For those who are managing their livestock under semi-intensive or range system, it is advisable to breed once a year. The  breeding should be done in September/October in order to have the lambs or kids around March. This is to enable the young ones to enjoy the dry favourable weather and get strong before the rains. Usually the young ones die of cold, helminth when they are born during the rainy season. However, it is good to have the lambs/kids near the rains to enable the dams to get enough forage feed to be able to suckle the young ones.
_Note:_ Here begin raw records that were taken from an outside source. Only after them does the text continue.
/-!
# EriceRemainderEnclosureHistoryAutonomyComparisonCertificate — (E60b) DUAL CERTIFICATES OF THE STEP: for `B(u) = ρ(u_0) + Σ_{k<K} L_k·u_k` (profile
# dominating the differences of `B`, dominated by them at fixed newest entry) THE STEP of the comparison column holds along a trajectory `h` as soon as
# there is `φ ≥ 0` NON-INCREASING, eventually zero, with `Σ_m φ_m ≤ 1` and, at every profile age `j = m+1 < K`,
# **`L_{m+1}·w_{m+1} ≤ (φ_m − φ_{m+1}) + w_{m+1}·Σ_{k≤m} L_k·φ_{m−k}`**, `w_j = h_j³∕2` (`effective_le_of_family_le_at_certificate`) — the Abel summation of
# the flow equations `δ_{m+1} − δ_m = η_m − d_{m+1}` against `φ`; the level-weight step of (E58b) (`φ_n = Σ_{j>n} L_j·w_j`, budget `Q∕2 ≤ 1`) and the fading
# step of (E60a) (`φ = 𝟙_{0}`) are its two extreme instances (`effective_le_of_family_le_at_weight_low`; (E60a)'s own theorem stands for the second)

Cell `pub-balaban`, β-function sub-cell, BINDER row D4 «RemainderConst leaves for Bałaban's split» (`HOME/BINDER-OWNERS.md`; owner lineage `b2b-balaban-beta-an4`;
this file by co-owner #2 lineage `b2b-balaban-beta-d4-p2`, generation 53), β-FLOW TEAM duty (1), FREEZE (0) honoured (def-free; (E60a)'s `mono_of_low`, (E58a)'s `le_of_isotone_excess_of_step`, (E49j)'s `excess_shift_le`, (E48a)'s `strictAnti_of_memFlow`, node U2's `MemFlow` ∕
`seqBox_shift` ∕ `Sharpness.abs_sub_le_half_cube_mul`, Mathlib's `Finset.sum_range_diag_flip` BY NAME; nothing restated).  Sequel of (E60a) `…ComparisonFading`;
types heuristic 3 («dual certificates») of `HOME/b2b-balaban-beta-d4-p2/g51/e58/README.md`, numerics only so far.

HONEST FRAMING (page 1, verbatim and binding).  *"Discharging BetaPertH makes Bałaban's UV stability UNCONDITIONAL — a real constructive-QFT result; it is
NOT the continuum limit and NOT the Clay problem."*  THIS FILE DISCHARGES NOTHING OF THE KIND.  Elementary real analysis (a summation by parts) about ABSTRACT
functionals on a box ]0,γ]^ℕ with displayed signs, domination and moduli — hypotheses of a census, not facts; the form, signs and moments of Bałaban's (1.22)
limit functional are NOT PRINTED ([I] p. 298; GAPS G-t4-U2-1∕-2) and NOT asserted.  Row D4 class UNCHANGED (critical-path width 0; instance 0∕1; D4 DISCHARGE
NO DATE).  HONEST DEPENDENCY: continuum YM on T⁴ ⇐ BetaPertH ∧ nine spine estimates (0/9 proved); BetaPertH ⇐ (D1) ∧ (D4) ∧ CAP+tail; G-an2-4 gates asym,
D1 and NE2/3/4.

THE POINT (census sense (α); the COMPARISON column of the autonomy row).  Along box solutions `h`, `h′` of `B`, `B′ = B + (isotone excess)` from one pin
with `h′ ≤ h` write `δ_m = 1∕h′_m² − 1∕h_m² ≥ 0` (`δ_0 = 0`), `g_m = h_m − h′_m ∈ [0, (h_m³∕2)·δ_m]`, `η = (B′ − B)(h′)`.  The flow equations read, scale by
scale, `δ_{m+1} − δ_m = η_m − d_{m+1}` with the excess `η_m = (B′−B)(h′(m+1+·)) ≤ η` and the drop `d_{m+1} = B(h(m+1+·)) − B(h′(m+1+·)) ≥ Σ_k L_k·g_{m+1+k}`
(class `hlow`), and THE STEP asks `d₀ ≤ η` where `d₀ ≤ Σ_k L_k·g_k` (class `hdrop`).  Multiply scale `m` by `φ_m ≥ 0` and sum (§1 `abel_sum`):
`Σ_m (φ_m − φ_{m+1})·δ_{m+1} + Σ_m φ_m·Σ_k L_k·g_{m+1+k} ≤ η·Σ_m φ_m ≤ η` — a budget of nonnegative terms; the drop `Σ_j L_j·g_j` fits inside it age by
age as soon as `L_j·g_j ≤ (φ_{j−1} − φ_j)·δ_j + g_j·Σ_{k<j} L_k·φ_{j−1−k}`, which (using `g_j ≤ w_j·δ_j` only on the part of `L_j` above the convolution) is
the displayed CERTIFICATE CONDITION.  The two certificates in the tree are the extremes of this family: (E58b)'s level weight takes `φ_n = Σ_{j>n} L_j·w_j`
(all budget on the `δ`-terms: condition `Σ_j j·L_j·w_j = Q∕2 ≤ 1`, no use of the drops), (E60a)'s fading certificate takes `φ = 𝟙_{0}` (all budget at scale
one: `L_j ≤ L_{j−1}` for `j ≥ 2` from the drops alone, plus `L_1·w_1 ≤ 1`); §3 derives the first from §2 (the second IS (E60a)'s
`effective_le_of_family_le_at_fading` — with `φ_0 = 1`, `φ_m = 0` else, age one is paid by `φ_0 − φ_1 = 1 ≥ L_1·w_1` ((E60a) `weight_one_le_one`) and every
age `j ≥ 2` sits below its convolution term `L_{j−1}·φ_0`; not re-landed here), and §2's END form takes the condition TRAJECTORY-FREE
(any displayed bound `W_j ≥ h_j³∕2` valid along all trajectories, e.g. (E58b)'s `1∕(2·j·P_j)`).  WHAT THE FAMILY CANNOT DO (recorded, not typed;
`HOME/b2b-balaban-beta-d4-p2/g53/e60/README.md`): a monotone certificate pays `φ_{k−1} ≥ (L_k − conv)·w_k` at the onset of every age block, hence mass of
order `0.7` per hyper-separated block — two far blocks exhaust the budget although comparison holds there ((E59e) for two ages; the numerics of gen 53
show the TRUE step ratio of two ages `{1, ℓ}` climbing `0.51 → 0.59` from `ℓ = 256` to `ℓ = 16384`, above the one-age supremum `0.549`); the general
conjecture (E58′) needs an argument across scales, not a certificate.  NOT CLAIMED: anything beyond the displayed family; necessity; anything printed.

WHAT IS PROVED ([folklore]; 0 `def`, 0 sorry).  §1 `abel_sum`, `cert_nonneg`.  §2 **`effective_le_of_family_le_at_certificate`** (THE STEP from a certificate
along `h`), **`le_of_isotone_excess_dom_certificate`** (comparison at ANY size from a trajectory-free certificate).  §3 `sum_tail_weights`,
**`effective_le_of_family_le_at_weight_low`** ((E58b)'s level-weight step recovered in the class).
-/
noncomputable section
open Finset Set
import Summits.CriticalPhenomena.PercolationContinuityZ3.Theorems.PercNearOneGluingNoHeavyLowerTailTformGluedStarPacking
import Summits.CriticalPhenomena.PercolationContinuityZ3.Theorems.PercNearOneGluingNoHeavyLowerTailTformSetInductionChampion
import HarnessLib

/-!
# `NoHeavyLowerTail` (stmt-CriticalPhenomena-4575) — the gluing step from a SUB-CHAMPION comparison; the non-informative gluing step

Support file (prover `prim-hp-5`, hull-port cell, T-form calculus, gen 7; `--supports stmt-CriticalPhenomena-4575`).  No definitions,
no named facts, no sorries.  Setting of the residual gluing hypothesis `hGlue` of `Theorems.noHeavyLowerTail_of_gluedChampion_open`
(file `…TformSetInductionChampion`): a weighted graph `w` on `Fin n`, relays `A`, level `j`, a champion `q`, a fallback relay `c`, a
non-relay set `B` with `2 ≤ |B|`, and the INDUCTION HYPOTHESIS — light-star packing LSP at champions for every nonempty non-relay set of
every graph with fewer positive pairs.  For a member `y ∈ B` with a positive pair let `u` = `w` with the pairs at `y` switched off and
`p` a champion of `u` (a SUB-CHAMPION).  By the induction hypothesis (and unguarded stability for stars through a relay), `p` is a
T-witness in `u` of every set `(B ∖ y) ∪ S`, `S` a star of `y`; so the glued star-packing transfer (`Theorems.gluedSet_lsp_of_reference`)
gives:

* `gluedSet_lsp_of_subchampion` — LSP(w, q, c, B) whenever `q` is at least as light in `w/B` as the sub-champion `p`
  (`μ(G_p) ≤ μ(G_q)`, `G_x` = "`x` light in `w/B`");  in particular
* `gluedSet_lsp_of_gluedChampion` — LSP(w, q, c, B) whenever `q` is a champion of the GLUED lightness (`μ(G_a) ≤ μ(G_q)` for all
  relays `a`): the NON-INFORMATIVE case of the gluing step is discharged; what remains of `hGlue` is the case where gluing `B`
  dethrones `q` (seat memo OBSERVER-SET.md §19–20; certificates REF/REF3 under census).
-/

noncomputable section

namespace Summit.CriticalPhenomena.PercolationContinuityZ3.Theorems

open MeasureTheory Set Literature.Probability.LatticeModels Literature.Probability.Percolation
open scoped Classical BigOperators

variable {n : ℕ}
d)      Feeding at Mating Period: Attention should be paid to feeding in the period before and during mating to obtain high lambing rates. In practice, there are no feeding standards, so the farmer’s judgment is very important. An animal that spends a lot of time on its feet looking for food is probably not having enough from grazing and hence needs some supplement. Although breeding animals should not be over- fed to avoid being too fat, they should have sufficient natural grazing during the day and receive some concentrate up to 500g per head when housed at night to stimulate multiple ovulation, high conception and twinning rates . The animals should keep their bloom, be alert and have bright eyes.

During early pregnancy (the first 3 months), females should receive some concentrate (about 200g per head and per day) to supplement grazing. The supplement should be increased progressively during the last 2 months of pregnancy which constitutes a very critical period from the point of nutrition. This is because the  developing foetus depends on the mother for its own food for development which becomes very rapid from the 4th month of pregnancy. This will help in producing strong and healthy offspring and allow for good udder development of the mother to ensure good milk production. An adequate level of nutrition can be met by giving increasing amount of supplement up to 750kg per head per day in addition to roughages.

e)      Lambing: Restlessness and seeking for a quiet and sheltered place are the first visible signs of impending parturition. It is best to allow the dam to lamb in pens under cover to ensure individual shepherding, thus reducing ewe and/or lamb mortality.